No dia 8 de março, uma data que carrega a história das mulheres trabalhadoras de todo o mundo, o Observatório das Desigualdades traz uma reflexão sobre o trabalho doméstico não remunerado no Brasil. Partindo da crítica ao trabalho doméstico como uma atividade essencialmente feminina, este post busca analisar o modo desigual como ele é distribuído na sociedade (considerando as variáveis de gênero, raça e classe), o valor gerado por esse trabalho e possíveis caminhos para uma divisão mais justa. Ademais, é necessário reconhecer as relações de trabalho doméstico remunerado, com suas vulnerabilidades e desvalorização, apesar dos avanços na última década.

Tradicionalmente, as atividades domésticas e de cuidado são designadas às mulheres como algo natural, com base na ideia de que existe um destino condicionado biologicamente ou religiosamente ao sexo feminino que define as mulheres como seres do espaço privado/doméstico e do cuidado. Há mais de um século, as mulheres vêm combatendo essas ideias, como Simone de Beauvoir que argumenta que a posição assumida pela mulher na sociedade, a partir da diferenciação e hierarquização dos sexos, é um produto do conjunto da civilização. Nesse sentido, a autora explica como desde a infância os comportamentos femininos e o papel que a mulher deve assumir socialmente são moldados, obrigando, como uma das consequências desse processo, essa metade da humanidade a se responsabilizar pelo trabalho doméstico (BEAUVOIR, 1949). Em uma simples busca na internet por brinquedos infantis (imagens 1 e 2) é notável como essa divisão se impõe desde a infância: enquanto os brinquedos “de meninos” se relacionam à esfera produtiva e pública, como brincadeiras de automóveis, construção, esportes e tecnologia, os “de meninas” se relacionam às atividades domésticas e de cuidado, como bonecas, itens de cozinha e de beleza.

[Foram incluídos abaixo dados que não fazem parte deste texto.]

import Mathlib.Algebra.Order.Chebyshev
import Mathlib.Combinatorics.Enumerative.DoubleCounting
import Mathlib.Tactic.Linarith
import Mathlib.Tactic.Ring
import HarnessLib

/-!
# `NoHeavyLowerTail` (crux stmt-CriticalPhenomena-4575), P3 lane: Mantel's theorem for a finset of pairs

Support file (seat `prim-l12-p3`, gen 26; `--supports stmt-CriticalPhenomena-4575`).  Used by the α = 0 half of the row `#dbl = 3` of
`(L_3)` (paper proof `prim-l12-p3/ROW3-PROOF-g26.md` §3 (L2-M), §6): a family `E` of 2-subsets of an `n`-set `V` without a triangle has
`4·#E ≤ n²` (`four_mul_card_le_sq_of_triangleFree`), equivalently more than `n²/4` edges force a triangle (`exists_triangle_of_sq_lt`).
Elementary proof (degrees of the two ends of an edge sum to at most `n`, then Cauchy–Schwarz), stated for `Finset (Finset α)` rather than
`SimpleGraph` to match the set-system language of the lane.  [folklore: Mantel 1907]  Nothing is asserted about the crux.
-/

namespace Summit.CriticalPhenomena.PercolationContinuityZ3.Theorems.SahiCTCForms

open Finset

variable {α : Type*} [DecidableEq α]

section Mantel

/-- The degree of `v` in a family of pairs. [folklore] -/
def pdeg (E : Finset (Finset α)) (v : α) : ℕ := #(E.filter fun e => v ∈ e)

/-- Handshake for a family of 2-subsets of `V`: `Σ_{v ∈ V} deg v = 2·#E`. [folklore] -/
theorem sum_pdeg_eq {V : Finset α} {E : Finset (Finset α)} (hE : ∀ e ∈ E, e ⊆ V ∧ #e = 2) :
    ∑ v ∈ V, pdeg E v = 2 * #E := by
  unfold pdeg
  have h := sum_card_bipartiteAbove_eq_sum_card_bipartiteBelow (s := V) (t := E) (r := fun v e => v ∈ e)
  simp only [bipartiteAbove, bipartiteBelow] at h
  rw [h]
  have : ∀ e ∈ E, #(V.filter fun v => v ∈ e) = 2 := fun e he => by
    rw [show (V.filter fun v => v ∈ e) = e from by
      ext v; simp only [mem_filter, and_iff_right_iff_imp]; exact fun hv => (hE e he).1 hv, (hE e he).2]
  rw [sum_congr rfl this, sum_const, smul_eq_mul, mul_comm]

/-- The degree of `v` equals the number of its neighbours. [folklore] -/
theorem pdeg_eq_card_nbrs {V : Finset α} {E : Finset (Finset α)} (hE : ∀ e ∈ E, e ⊆ V ∧ #e = 2) (v : α) :
    pdeg E v = #(V.filter fun u => u ≠ v ∧ ({v, u} : Finset α) ∈ E) := by
  unfold pdeg
  symm
  refine card_bij (fun u _ => ({v, u} : Finset α)) (fun u hu => ?_) (fun u hu u' hu' h => ?_) (fun e he => ?_)
  · obtain ⟨_, _, h⟩ := mem_filter.1 hu
    exact mem_filter.2 ⟨h, mem_insert_self _ _⟩
  · obtain ⟨_, hne, _⟩ := mem_filter.1 hu
    have : u ∈ ({v, u'} : Finset α) := by rw [← show ({v, u} : Finset α) = {v, u'} from h]; simp
    rcases mem_insert.1 this with h' | h'
    · exact absurd h' hne
    · exact mem_singleton.1 h'
  · obtain ⟨heE, hve⟩ := mem_filter.1 he
    obtain ⟨heV, he2⟩ := hE e heE
    obtain ⟨u, hu⟩ : (e.erase v).Nonempty := card_pos.1 (by rw [card_erase_of_mem hve, he2]; norm_num)
    have heq : ({v, u} : Finset α) = e := by
      apply eq_of_subset_of_card_le (insert_subset hve (singleton_subset_iff.2 (mem_of_mem_erase hu)))
      rw [he2, card_pair (ne_of_mem_erase hu).symm]
    exact ⟨u, mem_filter.2 ⟨heV (mem_of_mem_erase hu), ne_of_mem_erase hu, heq ▸ heE⟩, heq⟩

/-- In a triangle-free family of pairs the degrees of the two ends of an edge sum to at most `#V`. [folklore] -/
theorem pdeg_add_pdeg_le {V : Finset α} {E : Finset (Finset α)} (hE : ∀ e ∈ E, e ⊆ V ∧ #e = 2)
    (hfree : ∀ x y z : α, ({x, y} : Finset α) ∈ E → ({y, z} : Finset α) ∈ E → ({x, z} : Finset α) ∈ E → False)
    {u v : α} (huv : ({u, v} : Finset α) ∈ E) : pdeg E u + pdeg E v ≤ #V := by
  rw [pdeg_eq_card_nbrs hE u, pdeg_eq_card_nbrs hE v, ← card_union_of_disjoint]
  · exact card_le_card (union_subset (filter_subset _ _) (filter_subset _ _))
  · rw [disjoint_left]; intro w hwu hwv
    obtain ⟨_, _, hu⟩ := mem_filter.1 hwu
    obtain ⟨_, _, hv⟩ := mem_filter.1 hwv
    -- triangle u v w : {u,v}, {v,w}, {u,w} ∈ E
    exact hfree u v w huv hv hu

/-- **Mantel's theorem**: a triangle-free family of 2-subsets of `V` has `4·#E ≤ #V²`. [folklore: Mantel 1907] -/
theorem four_mul_card_le_sq_of_triangleFree {V : Finset α} {E : Finset (Finset α)} (hE : ∀ e ∈ E, e ⊆ V ∧ #e = 2)
    (hfree : ∀ x y z : α, ({x, y} : Finset α) ∈ E → ({y, z} : Finset α) ∈ E → ({x, z} : Finset α) ∈ E → False) :
    4 * #E ≤ #V ^ 2 := by
  -- Σ_{e ∈ E} Σ_{v ∈ e} deg v ≤ #E·#V
  have h1 : ∑ e ∈ E, ∑ v ∈ e, pdeg E v ≤ #E * #V := by
    have : ∀ e ∈ E, ∑ v ∈ e, pdeg E v ≤ #V := fun e he => by
      obtain ⟨heV, he2⟩ := hE e he
      obtain ⟨u, v, huv, rfl⟩ := card_eq_two.1 he2
      rw [sum_pair huv]
      exact pdeg_add_pdeg_le hE hfree he
    exact (sum_le_sum this).trans (by rw [sum_const, smul_eq_mul])
  -- Σ_{e ∈ E} Σ_{v ∈ e} deg v = Σ_{v ∈ V} deg v²
  have h2 : ∑ e ∈ E, ∑ v ∈ e, pdeg E v = ∑ v ∈ V, pdeg E v ^ 2 := by
    have : ∀ e ∈ E, ∑ v ∈ e, pdeg E v = ∑ v ∈ V, if v ∈ e then pdeg E v else 0 := fun e he => by
      rw [← sum_filter, show (V.filter fun v => v ∈ e) = e from by
        ext v; simp only [mem_filter, and_iff_right_iff_imp]; exact fun hv => (hE e he).1 hv]
    rw [sum_congr rfl this, sum_comm]
    refine sum_congr rfl fun v _ => ?_
    rw [← sum_filter, sum_const, smul_eq_mul, sq]; rfl
  -- Cauchy–Schwarz
  have h3 := sq_sum_le_card_mul_sum_sq (s := V) (f := fun v => pdeg E v)
  rw [sum_pdeg_eq hE] at h3
  -- combine: (2#E)² ≤ #V · Σ deg² = #V · Σ_e Σ_v deg ≤ #V · #E · #V
  have h4 : (2 * #E) ^ 2 ≤ #V * (#E * #V) := h3.trans (by rw [← h2]; exact Nat.mul_le_mul_left _ h1)
  rcases Nat.eq_zero_or_pos #E with h0 | hpos
  · rw [h0]; exact Nat.zero_le _
  · nlinarith [h4]

/-- Contrapositive: more than `#V²/4` pairs contain a triangle. [folklore: Mantel 1907] -/
theorem exists_triangle_of_sq_lt {V : Finset α} {E : Finset (Finset α)} (hE : ∀ e ∈ E, e ⊆ V ∧ #e = 2)
    (hbig : #V ^ 2 < 4 * #E) :
    ∃ x y z : α, x ≠ y ∧ y ≠ z ∧ x ≠ z ∧ ({x, y} : Finset α) ∈ E ∧ ({y, z} : Finset α) ∈ E ∧ ({x, z} : Finset α) ∈ E := by
  by_contra h
  push Not at h
  have : 4 * #E ≤ #V ^ 2 := four_mul_card_le_sq_of_triangleFree hE fun x y z hxy hyz hxz => by
    have hne : ∀ {a b : α}, ({a, b} : Finset α) ∈ E → a ≠ b := fun {a b} hab heq => by
      have := (hE _ hab).2; rw [heq, pair_eq_singleton, card_singleton] at this; exact absurd this (by norm_num)
    exact absurd hxz (h x y z (hne hxy) (hne hyz) (hne hxz) hxy hyz)
  omega

end Mantel

end Summit.CriticalPhenomena.PercolationContinuityZ3.Theorems.SahiCTCForms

Imagem 1 – Busca por “brinquedos para meninos” no Google

Imagem 2 – Busca por “brinquedos para meninas” no Google

Essa separação entre o trabalho produtivo e o trabalho reprodutivo entre homens e mulheres, respectivamente, é chamada de divisão sexual do trabalho, que cria uma hierarquia em que o primeiro se sobrepõe ao segundo. Friedan (1963) denunciou os impactos de condenar as mulheres às ocupações de esposa e mãe tanto sobre sua saúde física e mental quanto sobre as possibilidades de conquistar a independência econômica em relação aos homens e a inserção no mercado de trabalho. De modo complementar, Federici (2019) entende o trabalho doméstico como a base do sistema fabril – além de sua importância para qualquer sistema de produção – que produz capital e é responsável pela reprodução da força de trabalho, tendo como sujeito a dona de casa trabalhadora. Dessa forma, para além da necessidade de permitir que as mulheres participem do chamado trabalho produtivo, o trabalho doméstico deve ser entendido como uma atividade de responsabilidade coletiva.

A realidade brasileira comprova essa distribuição desigual do trabalho doméstico, na medida em que, de acordo com os dados da PNAD Contínua de 2019, as mulheres brasileiras dedicam, em média, 10,4 horas a mais por semana aos afazeres domésticos em relação aos homens. Entre 2016 e 2019, essa diferença aumentou de 9,9 para 10,4 horas. Um possível questionamento poderia ser em relação à ocupação dessas pessoas, seguindo a lógica de que as mulheres se ocupam com as atividades domésticas enquanto os homens oferecem a sustentação financeira à família se ocupando com um trabalho remunerado. Contudo, deve-se considerar que, na realidade atual, as mulheres estão inseridas no mercado de trabalho (mesmo que de forma muito desigual), e, dessa forma, acumulam jornadas de trabalho dentro e fora de casa, causando uma sobrecarga sobre uma metade da população para benefício da outra, que se usufrui desse trabalho mesmo com uma contribuição muito inferior. Na prática, comparando a média de horas dedicadas aos afazeres domésticos por homens e mulheres ocupados, elas dedicam 8,1 horas a mais por semana (gráfico 1). 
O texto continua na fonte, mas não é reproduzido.